━━ GIVEN RECORDS

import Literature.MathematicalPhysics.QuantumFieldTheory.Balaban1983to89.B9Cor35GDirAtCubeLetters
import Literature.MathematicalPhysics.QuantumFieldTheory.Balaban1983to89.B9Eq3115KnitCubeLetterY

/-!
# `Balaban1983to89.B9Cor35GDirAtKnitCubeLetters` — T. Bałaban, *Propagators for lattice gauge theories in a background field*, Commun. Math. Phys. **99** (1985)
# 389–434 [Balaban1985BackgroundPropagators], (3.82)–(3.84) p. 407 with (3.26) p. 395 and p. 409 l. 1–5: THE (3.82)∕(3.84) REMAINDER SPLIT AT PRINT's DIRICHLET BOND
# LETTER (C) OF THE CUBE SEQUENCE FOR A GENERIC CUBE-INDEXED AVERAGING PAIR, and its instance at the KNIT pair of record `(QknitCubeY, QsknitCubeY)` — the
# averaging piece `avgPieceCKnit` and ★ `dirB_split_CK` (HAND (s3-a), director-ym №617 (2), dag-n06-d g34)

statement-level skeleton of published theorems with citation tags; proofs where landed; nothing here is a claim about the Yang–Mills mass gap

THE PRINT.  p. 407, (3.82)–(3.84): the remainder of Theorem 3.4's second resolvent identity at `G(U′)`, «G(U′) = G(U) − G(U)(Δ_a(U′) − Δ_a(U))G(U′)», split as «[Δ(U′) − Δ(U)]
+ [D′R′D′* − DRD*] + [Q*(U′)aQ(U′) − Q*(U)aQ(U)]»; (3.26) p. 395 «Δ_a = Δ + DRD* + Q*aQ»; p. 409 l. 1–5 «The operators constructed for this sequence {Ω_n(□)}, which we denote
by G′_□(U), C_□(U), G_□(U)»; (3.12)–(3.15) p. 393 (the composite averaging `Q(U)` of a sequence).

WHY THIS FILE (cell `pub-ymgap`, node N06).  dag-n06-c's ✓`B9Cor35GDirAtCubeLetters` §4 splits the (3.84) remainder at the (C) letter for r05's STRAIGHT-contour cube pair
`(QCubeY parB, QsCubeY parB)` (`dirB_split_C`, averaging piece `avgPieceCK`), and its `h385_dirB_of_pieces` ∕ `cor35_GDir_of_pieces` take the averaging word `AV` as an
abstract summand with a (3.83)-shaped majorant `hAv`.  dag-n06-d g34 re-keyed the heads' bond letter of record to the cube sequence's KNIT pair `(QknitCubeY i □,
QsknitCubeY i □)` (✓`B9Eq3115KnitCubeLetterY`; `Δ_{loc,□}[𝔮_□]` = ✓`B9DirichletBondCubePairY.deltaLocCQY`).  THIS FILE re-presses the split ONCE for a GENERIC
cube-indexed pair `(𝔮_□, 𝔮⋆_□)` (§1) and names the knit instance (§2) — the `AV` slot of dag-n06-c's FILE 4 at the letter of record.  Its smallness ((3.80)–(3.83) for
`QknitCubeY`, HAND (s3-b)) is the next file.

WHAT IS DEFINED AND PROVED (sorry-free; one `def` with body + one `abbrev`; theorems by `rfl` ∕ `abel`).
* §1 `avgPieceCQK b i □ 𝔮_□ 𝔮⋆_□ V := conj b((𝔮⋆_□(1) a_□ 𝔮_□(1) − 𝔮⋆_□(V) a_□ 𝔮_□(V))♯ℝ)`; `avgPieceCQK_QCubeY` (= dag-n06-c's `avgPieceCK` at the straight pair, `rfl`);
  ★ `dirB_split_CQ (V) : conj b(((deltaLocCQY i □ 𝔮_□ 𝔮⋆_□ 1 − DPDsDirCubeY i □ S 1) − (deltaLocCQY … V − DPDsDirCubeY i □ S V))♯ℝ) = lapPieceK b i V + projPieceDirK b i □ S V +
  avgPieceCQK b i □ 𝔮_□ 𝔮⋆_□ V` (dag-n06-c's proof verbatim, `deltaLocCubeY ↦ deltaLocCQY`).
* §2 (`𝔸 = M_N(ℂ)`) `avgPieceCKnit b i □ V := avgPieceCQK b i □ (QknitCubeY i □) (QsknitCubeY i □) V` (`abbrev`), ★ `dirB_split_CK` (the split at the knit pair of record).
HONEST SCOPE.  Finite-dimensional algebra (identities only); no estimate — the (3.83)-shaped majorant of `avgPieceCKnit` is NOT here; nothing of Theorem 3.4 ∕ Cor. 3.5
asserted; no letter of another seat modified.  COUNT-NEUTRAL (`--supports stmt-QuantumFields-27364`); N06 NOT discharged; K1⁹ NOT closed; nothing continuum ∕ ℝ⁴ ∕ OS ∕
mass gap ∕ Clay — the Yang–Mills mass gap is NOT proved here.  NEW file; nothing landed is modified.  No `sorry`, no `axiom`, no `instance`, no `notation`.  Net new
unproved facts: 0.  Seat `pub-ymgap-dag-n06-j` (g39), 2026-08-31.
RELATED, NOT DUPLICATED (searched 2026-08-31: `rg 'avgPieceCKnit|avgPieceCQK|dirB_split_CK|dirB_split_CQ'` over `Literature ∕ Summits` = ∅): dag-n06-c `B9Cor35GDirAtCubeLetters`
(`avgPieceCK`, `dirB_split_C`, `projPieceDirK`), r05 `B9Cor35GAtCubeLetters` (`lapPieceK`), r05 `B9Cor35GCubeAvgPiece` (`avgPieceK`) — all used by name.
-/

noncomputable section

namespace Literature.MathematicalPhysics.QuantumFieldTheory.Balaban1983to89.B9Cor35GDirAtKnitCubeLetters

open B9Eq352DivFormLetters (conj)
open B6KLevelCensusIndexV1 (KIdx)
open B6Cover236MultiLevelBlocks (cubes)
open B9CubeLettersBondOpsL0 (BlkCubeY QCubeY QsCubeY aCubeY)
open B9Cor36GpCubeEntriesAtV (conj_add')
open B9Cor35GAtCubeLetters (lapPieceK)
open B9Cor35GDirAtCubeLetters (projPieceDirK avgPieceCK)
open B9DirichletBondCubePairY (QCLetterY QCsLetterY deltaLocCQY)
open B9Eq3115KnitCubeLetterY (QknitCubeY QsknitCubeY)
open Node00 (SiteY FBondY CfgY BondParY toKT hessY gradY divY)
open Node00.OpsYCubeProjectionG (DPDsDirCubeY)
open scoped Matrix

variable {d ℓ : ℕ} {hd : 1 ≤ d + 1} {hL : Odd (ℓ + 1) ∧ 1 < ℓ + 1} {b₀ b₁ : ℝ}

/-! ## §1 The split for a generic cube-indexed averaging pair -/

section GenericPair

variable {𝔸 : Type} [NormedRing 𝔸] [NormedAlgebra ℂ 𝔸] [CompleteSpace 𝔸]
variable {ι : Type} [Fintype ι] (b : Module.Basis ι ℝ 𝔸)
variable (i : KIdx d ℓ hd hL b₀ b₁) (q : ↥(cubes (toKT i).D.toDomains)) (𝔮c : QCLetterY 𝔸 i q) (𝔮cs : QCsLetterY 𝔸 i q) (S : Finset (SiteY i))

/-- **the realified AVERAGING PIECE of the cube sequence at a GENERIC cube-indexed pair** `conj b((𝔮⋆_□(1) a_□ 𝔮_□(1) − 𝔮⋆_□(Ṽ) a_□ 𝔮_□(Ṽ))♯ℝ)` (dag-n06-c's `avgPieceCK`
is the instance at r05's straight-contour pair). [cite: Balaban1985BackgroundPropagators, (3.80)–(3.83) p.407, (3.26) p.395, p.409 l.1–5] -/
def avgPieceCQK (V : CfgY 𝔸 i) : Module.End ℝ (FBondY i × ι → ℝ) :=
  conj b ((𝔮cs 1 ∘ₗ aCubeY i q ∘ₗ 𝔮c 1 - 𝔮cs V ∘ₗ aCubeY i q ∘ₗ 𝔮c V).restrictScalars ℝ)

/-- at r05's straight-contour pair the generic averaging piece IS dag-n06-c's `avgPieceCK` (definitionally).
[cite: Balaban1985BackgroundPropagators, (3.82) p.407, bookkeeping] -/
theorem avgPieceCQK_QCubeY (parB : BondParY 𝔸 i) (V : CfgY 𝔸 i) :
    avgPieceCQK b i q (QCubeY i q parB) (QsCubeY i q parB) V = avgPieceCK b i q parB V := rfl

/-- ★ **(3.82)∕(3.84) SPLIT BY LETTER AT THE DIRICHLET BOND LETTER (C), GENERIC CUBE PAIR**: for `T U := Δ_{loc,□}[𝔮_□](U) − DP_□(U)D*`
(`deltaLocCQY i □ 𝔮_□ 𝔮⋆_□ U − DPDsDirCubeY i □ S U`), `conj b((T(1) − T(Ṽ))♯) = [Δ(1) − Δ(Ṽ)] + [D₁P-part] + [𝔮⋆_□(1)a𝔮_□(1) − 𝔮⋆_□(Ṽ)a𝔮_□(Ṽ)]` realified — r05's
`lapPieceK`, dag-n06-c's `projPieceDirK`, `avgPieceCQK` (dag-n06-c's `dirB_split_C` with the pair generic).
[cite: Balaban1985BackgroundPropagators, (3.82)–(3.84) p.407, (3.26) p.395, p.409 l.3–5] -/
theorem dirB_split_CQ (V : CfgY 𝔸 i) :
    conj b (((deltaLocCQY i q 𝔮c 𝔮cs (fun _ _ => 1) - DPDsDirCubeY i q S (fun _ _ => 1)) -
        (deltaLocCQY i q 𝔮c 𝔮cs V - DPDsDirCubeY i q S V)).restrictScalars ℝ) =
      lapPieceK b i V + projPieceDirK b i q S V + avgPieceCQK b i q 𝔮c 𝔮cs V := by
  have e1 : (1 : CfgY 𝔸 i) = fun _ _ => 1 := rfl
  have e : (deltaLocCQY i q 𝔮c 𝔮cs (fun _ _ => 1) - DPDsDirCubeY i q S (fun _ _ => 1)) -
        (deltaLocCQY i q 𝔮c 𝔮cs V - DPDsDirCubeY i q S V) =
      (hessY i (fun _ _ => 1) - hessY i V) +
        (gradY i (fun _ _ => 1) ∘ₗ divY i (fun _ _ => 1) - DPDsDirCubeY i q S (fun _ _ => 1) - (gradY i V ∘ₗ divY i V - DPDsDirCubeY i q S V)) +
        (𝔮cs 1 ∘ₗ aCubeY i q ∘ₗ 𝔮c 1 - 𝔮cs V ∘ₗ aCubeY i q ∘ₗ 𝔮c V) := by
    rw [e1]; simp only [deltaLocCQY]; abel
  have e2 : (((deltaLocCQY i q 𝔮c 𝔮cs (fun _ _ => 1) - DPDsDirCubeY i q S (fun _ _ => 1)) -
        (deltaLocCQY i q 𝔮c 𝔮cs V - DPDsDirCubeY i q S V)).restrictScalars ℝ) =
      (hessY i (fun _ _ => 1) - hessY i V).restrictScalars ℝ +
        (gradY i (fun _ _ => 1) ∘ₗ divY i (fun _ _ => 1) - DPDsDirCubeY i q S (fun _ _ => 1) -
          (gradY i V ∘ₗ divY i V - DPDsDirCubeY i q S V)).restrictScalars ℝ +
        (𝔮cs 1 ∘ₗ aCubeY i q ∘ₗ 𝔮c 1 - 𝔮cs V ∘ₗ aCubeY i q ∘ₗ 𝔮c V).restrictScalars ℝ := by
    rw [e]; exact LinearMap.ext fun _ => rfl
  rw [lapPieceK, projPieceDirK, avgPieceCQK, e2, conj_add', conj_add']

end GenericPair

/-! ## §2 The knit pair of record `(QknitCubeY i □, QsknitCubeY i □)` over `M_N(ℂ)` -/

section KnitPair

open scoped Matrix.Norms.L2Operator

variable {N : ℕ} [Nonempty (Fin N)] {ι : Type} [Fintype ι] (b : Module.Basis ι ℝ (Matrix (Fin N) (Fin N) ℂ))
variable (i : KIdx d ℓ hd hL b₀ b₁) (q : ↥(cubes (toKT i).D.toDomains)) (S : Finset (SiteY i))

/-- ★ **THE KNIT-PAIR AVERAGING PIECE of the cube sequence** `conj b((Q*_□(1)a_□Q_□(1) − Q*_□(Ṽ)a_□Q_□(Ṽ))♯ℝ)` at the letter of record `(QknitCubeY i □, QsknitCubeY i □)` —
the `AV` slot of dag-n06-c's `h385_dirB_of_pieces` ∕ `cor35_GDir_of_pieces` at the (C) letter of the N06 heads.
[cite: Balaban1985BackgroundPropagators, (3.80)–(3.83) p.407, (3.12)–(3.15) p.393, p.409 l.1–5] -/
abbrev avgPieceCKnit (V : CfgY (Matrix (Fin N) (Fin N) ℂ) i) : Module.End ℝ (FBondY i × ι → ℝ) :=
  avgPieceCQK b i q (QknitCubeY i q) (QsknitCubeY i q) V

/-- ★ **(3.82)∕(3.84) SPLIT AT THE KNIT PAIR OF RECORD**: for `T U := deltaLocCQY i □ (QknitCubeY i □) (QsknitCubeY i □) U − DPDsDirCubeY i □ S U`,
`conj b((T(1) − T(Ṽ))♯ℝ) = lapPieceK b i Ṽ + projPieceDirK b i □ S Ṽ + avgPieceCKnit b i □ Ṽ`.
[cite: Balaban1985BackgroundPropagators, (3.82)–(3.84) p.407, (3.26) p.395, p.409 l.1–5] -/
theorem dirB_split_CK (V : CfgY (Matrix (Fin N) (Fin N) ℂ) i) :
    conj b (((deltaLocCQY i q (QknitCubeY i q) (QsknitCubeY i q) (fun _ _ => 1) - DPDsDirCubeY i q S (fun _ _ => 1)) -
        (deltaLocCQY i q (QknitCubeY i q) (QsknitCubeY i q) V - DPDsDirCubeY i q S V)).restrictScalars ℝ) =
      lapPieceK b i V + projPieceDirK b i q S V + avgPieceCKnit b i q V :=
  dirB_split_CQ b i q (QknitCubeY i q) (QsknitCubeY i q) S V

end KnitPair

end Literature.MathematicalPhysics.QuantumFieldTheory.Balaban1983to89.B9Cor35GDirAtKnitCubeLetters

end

━━━━

TASK DETAILS: The lines above that hold "CfgY" are the result; show every one of them.

ANSWER BELOW:
open Node00 (SiteY FBondY CfgY BondParY toKT hessY gradY divY)
def avgPieceCQK (V : CfgY 𝔸 i) : Module.End ℝ (FBondY i × ι → ℝ) :=
theorem avgPieceCQK_QCubeY (parB : BondParY 𝔸 i) (V : CfgY 𝔸 i) :
theorem dirB_split_CQ (V : CfgY 𝔸 i) :
  have e1 : (1 : CfgY 𝔸 i) = fun _ _ => 1 := rfl
abbrev avgPieceCKnit (V : CfgY (Matrix (Fin N) (Fin N) ℂ) i) : Module.End ℝ (FBondY i × ι → ℝ) :=
theorem dirB_split_CK (V : CfgY (Matrix (Fin N) (Fin N) ℂ) i) :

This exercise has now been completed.